The Manastash Ridge Radar (MRR) is located in the MRO building. MRR is a bistatic, passive radar controlled by the University of Washington's Radar Remote Sensing Laboratory (RRSL) led by Dr. John Sahr. MRR uses commercial FM radio broadcasts from Seattle to sense ionospheric turbulence, meteors, and airplanes. The receivers are located at the University of Washington and at MRO.
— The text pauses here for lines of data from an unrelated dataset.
/-- **The datum term of the duality identity, integrated in time.** For `w ∈ L^q`
(`1 ≤ q ≤ ∞`; Hölder with the conjugate exponent `q'`), `0 < ν`, a space–time test field `Λ` with
time support in
`[a', b']`, and `0 ≤ b`, `b' ≤ b`:
`∫_{(0,b]} ∫ ⟪w(x), (e^{νtΔ}Λ(t))(x)⟫ dx dt = ∫ ⟪w(x), 𝒰[Λ](0)(x)⟫ dx`,
`𝒰[Λ](0) = ∫_{σ>0} e^{νσΔ}Λ(σ) dσ` the backward caloric Duhamel integral at time `0` (Hölder in `x`
with `‖e^{νtΔ}Λ(t)‖_{q'} ≤ sup_t ‖Λ(t)‖_{q'}`, Fubini on `(0,b] × E`, and the time integral moved
inside the pairing; Lemarié-Rieusset 2016, Prop. 4.3 (B)–(C) and proof of Thm. 7.7, fourth step;
Fabes–Jones–Rivière 1972, proof of Thm. 2.1). [cite: LemarieRieusset2016, Prop. 4.3 (B), (C), p. 74] -/
theorem integral_Ioc_integral_inner_heatTest_eq_inner_heatDuhamelBack (hν : 0 < ν)
    {w : E → E} {q : ℝ≥0∞} (hq : 1 ≤ q) (hw : MemLp w q volume)
    {Λ : ℝ → E → E} (hΛ : IsSpaceTimeTestOn (⊤ : Opens (ℝ × E)) Λ)
    {a' b' b : ℝ} (hsupp : ∀ t, t ∉ Icc a' b' → Λ t = 0) (hb : 0 ≤ b) (hb'b : b' ≤ b) :
    ∫ t in Ioc 0 b, ∫ x, ⟪w x, heatTest ν (Λ t) t x⟫ = ∫ x, ⟪w x, heatDuhamelBack ν Λ 0 x⟫ := by
  -- the conjugate exponent `q'` of `q`
  set q' : ℝ≥0∞ := ENNReal.conjExponent q with hq'_def
  haveI hqq' : q.HolderConjugate q' := .conjExponent hq
  have hq'1 : 1 ≤ q' := ENNReal.HolderConjugate.one_le q' q
  obtain ⟨C, -, hC⟩ := hΛ.exists_norm_le
  obtain ⟨R, hR, hRt⟩ := hΛ.exists_eLpNorm_slice_le q'
  -- the caloric family `G(t, x) = (e^{νtΔ} Λ(t))(x)` written with the caloric extension
  set G : ℝ × E → E := fun p => UnboundedOperators.heatExtension (Λ p.1) (ν * p.1) p.2 with hG_def
  have hH : ∀ t, 0 < t → ∀ x, heatTest ν (Λ t) t x = G (t, x) := by
    intro t ht x
    simp only [hG_def]
    rw [heatTest_of_pos hν ht]
  have hcont : ContinuousOn G {p : ℝ × E | 0 < p.1} := by
    have hc2 : Continuous fun p : ℝ × E => (((0 : ℝ), p.1, p.2) : ℝ × ℝ × E) := by fun_prop
    have h := ContinuousOn.comp (g := fun p : ℝ × ℝ × E =>
        UnboundedOperators.heatExtension (Λ (p.1 + p.2.1)) (ν * p.2.1) p.2.2)
      (f := fun p : ℝ × E => (((0 : ℝ), p.1, p.2) : ℝ × ℝ × E)) (s := {p : ℝ × E | 0 < p.1})
      (hΛ.continuousOn_duhamelIntegrand hν) hc2.continuousOn
      (fun p hp => show (0 : ℝ) < p.1 from hp)
    simpa only [Function.comp_def, zero_add] using h
  -- `L^{q'}` slices of `G`, uniformly bounded by `R`
  have hGq : ∀ t, 0 < t →
      MemLp (fun x => G (t, x)) q' volume ∧ eLpNorm (fun x => G (t, x)) q' volume ≤ R := by
    intro t ht
    have hΛq : MemLp (Λ t) q' volume :=
      (hΛ.contDiff_slice t).continuous.memLp_of_hasCompactSupport (hΛ.hasCompactSupport_slice t)
    have hpos : 0 < ν * t := mul_pos hν ht
    have hflow : heatFlow (Λ t) (ν * t) = fun x => G (t, x) := by
      rw [heatFlow_of_pos _ hpos]
    refine ⟨?_, ?_⟩
    · have h := memLp_heatFlow_holds hΛq hq'1 hpos.le
      rwa [hflow] at h
    · have h := eLpNorm_heatFlow_le_holds hΛq hq'1 hpos.le
      rw [hflow] at h
      exact h.trans (hRt t)
  -- the pairing `F(t, x) = ⟪w x, G(t, x)⟫` is integrable on the slab `(0, b] × E`
  set μ : Measure ℝ := volume.restrict (Ioc 0 b) with hμ
  haveI : IsFiniteMeasure μ := by rw [hμ]; exact isFiniteMeasure_restrict.2 measure_Ioc_lt_top.ne
  have hGm : AEStronglyMeasurable G (μ.prod (volume : Measure E)) := by
    have hS : MeasurableSet {p : ℝ × E | 0 < p.1} := measurableSet_lt measurable_const measurable_fst
    have h1 : AEStronglyMeasurable G ((volume : Measure (ℝ × E)).restrict {p : ℝ × E | 0 < p.1}) :=
      hcont.aestronglyMeasurable hS
    rw [hμ, ← volume_restrict_prod_univ_eq_prod]
    refine h1.mono_measure (Measure.restrict_mono (fun p hp => ?_) le_rfl)
    exact (mem_prod.1 hp).1.1
  have hFm : AEStronglyMeasurable (fun p : ℝ × E => ⟪w p.2, G p⟫) (μ.prod (volume : Measure E)) :=
    (hw.1.comp_snd).inner hGm
  have hF : Integrable (fun p : ℝ × E => ⟪w p.2, G p⟫) (μ.prod (volume : Measure E)) := by
    rw [integrable_prod_iff hFm]
    constructor
    · rw [hμ]
      refine (ae_restrict_iff' measurableSet_Ioc).2 (Eventually.of_forall fun t ht => ?_)
      exact integrable_inner_of_memLp_conj hw (hGq t ht.1).1
    · refine Integrable.mono' (integrable_const ((eLpNorm w q volume).toReal * R.toReal))
        hFm.norm.integral_prod_right' ?_
      rw [hμ]
      refine (ae_restrict_iff' measurableSet_Ioc).2 (Eventually.of_forall fun t ht => ?_)
      rw [Real.norm_of_nonneg (integral_nonneg fun _ => norm_nonneg _)]
      obtain ⟨hGt, hle⟩ := hGq t ht.1
      calc ∫ x, ‖⟪w x, G (t, x)⟫‖ = ∫ x, |⟪w x, G (t, x)⟫| := by simp only [Real.norm_eq_abs]
        _ ≤ (eLpNorm w q volume * eLpNorm (fun x => G (t, x)) q' volume).toReal :=
            integral_abs_inner_le_of_memLp_conj' hw hGt
        _ ≤ (eLpNorm w q volume).toReal * R.toReal := by
            rw [ENNReal.toReal_mul]
            exact mul_le_mul_of_nonneg_left (ENNReal.toReal_mono hR.ne hle) ENNReal.toReal_nonneg
  -- replace `heatTest` by `G` and swap the integrals
  have e1 : ∫ t in Ioc 0 b, ∫ x, ⟪w x, heatTest ν (Λ t) t x⟫ = ∫ t in Ioc 0 b, ∫ x, ⟪w x, G (t, x)⟫ := by
    refine setIntegral_congr_fun measurableSet_Ioc fun t ht => ?_
    refine integral_congr_ae (Eventually.of_forall fun x => ?_)
    show ⟪w x, heatTest ν (Λ t) t x⟫ = ⟪w x, G (t, x)⟫
    rw [hH t ht.1 x]
  rw [e1]
  have hF' : Integrable (uncurry fun (t : ℝ) (x : E) => ⟪w x, G (t, x)⟫) (μ.prod (volume : Measure E)) := hF
  rw [integral_integral_swap hF']
  -- the time integral of `G(·, x)` is `𝒰[Λ](0)(x)`
  have hGt : ∀ x, IntegrableOn (fun t => G (t, x)) (Ioc 0 b) volume ∧
      ∫ t in Ioc 0 b, G (t, x) = heatDuhamelBack ν Λ 0 x := by
    intro x
    have hct : ContinuousOn (fun t => G (t, x)) (Ioi 0) := by
      have hc2 : Continuous fun t : ℝ => ((t, x) : ℝ × E) := by fun_prop
      have h := ContinuousOn.comp (s := Ioi 0) hcont hc2.continuousOn
        (fun t (ht : t ∈ Ioi 0) => show ((t, x) : ℝ × E) ∈ {p : ℝ × E | 0 < p.1} from ht)
      simpa only [Function.comp_def] using h
    have hmt : AEStronglyMeasurable (fun t => G (t, x)) (volume.restrict (Ioc 0 b)) :=
      (hct.aestronglyMeasurable measurableSet_Ioi).mono_measure
        (Measure.restrict_mono Ioc_subset_Ioi_self le_rfl)
    have hint : IntegrableOn (fun t => G (t, x)) (Ioc 0 b) volume := by
      refine Integrable.mono' (integrable_const C) hmt ?_
      refine (ae_restrict_iff' measurableSet_Ioc).2 (Eventually.of_forall fun t ht => ?_)
      exact UnboundedOperators.norm_heatExtension_le (hC _) (mul_pos hν ht.1) x
    refine ⟨hint, ?_⟩
    rw [hΛ.heatDuhamelBack_eq_setIntegral_Ioc hν hsupp (s := 0) (L := b) hb (by linarith) x]
    refine setIntegral_congr_fun measurableSet_Ioc fun σ _ => ?_
    simp only [hG_def, zero_add]
  have e3 : ∀ x, ∫ t in Ioc 0 b, ⟪w x, G (t, x)⟫ = ⟪w x, heatDuhamelBack ν Λ 0 x⟫ := fun x => by
    obtain ⟨hint, hval⟩ := hGt x
    rw [integral_inner hint, hval]
  simp_rw [hμ]
  exact integral_congr_ae (Eventually.of_forall e3)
In 2015 MRO was granted $59,999 from the University of Washington's Campus Sustainability Fund (CSF) in an effort to have the observatory run in a more eco-friendly manner. According to the project's Letter of Intent, the main goals were to reduce water and energy consumption. To conserve water they have installed a rainwater harvesting system that can hold 10000 USgal of water in its tank and can fully supply the MRO's water usage. To conserve energy they have installed two solar panels which will produce more than the necessary 20,000 kWh per year needed to sustain the observatory.

==The Telescope==

The MRO 30" is an f/13.5 telescope with achromatic focal reducing optics mounted approximately one inch behind the Cassegrain focus to create an effective focal ratio f/6.7. The focal reducing optics are optimized for the wavelength range of 3650-8520 Å. The field of view (using the Andor iKon-M 934 imaging camera attached to the telescope) is 8 x 8 arcminutes with a plate scale (using the default 2 x 2 binning) of 0.93 "/pixel.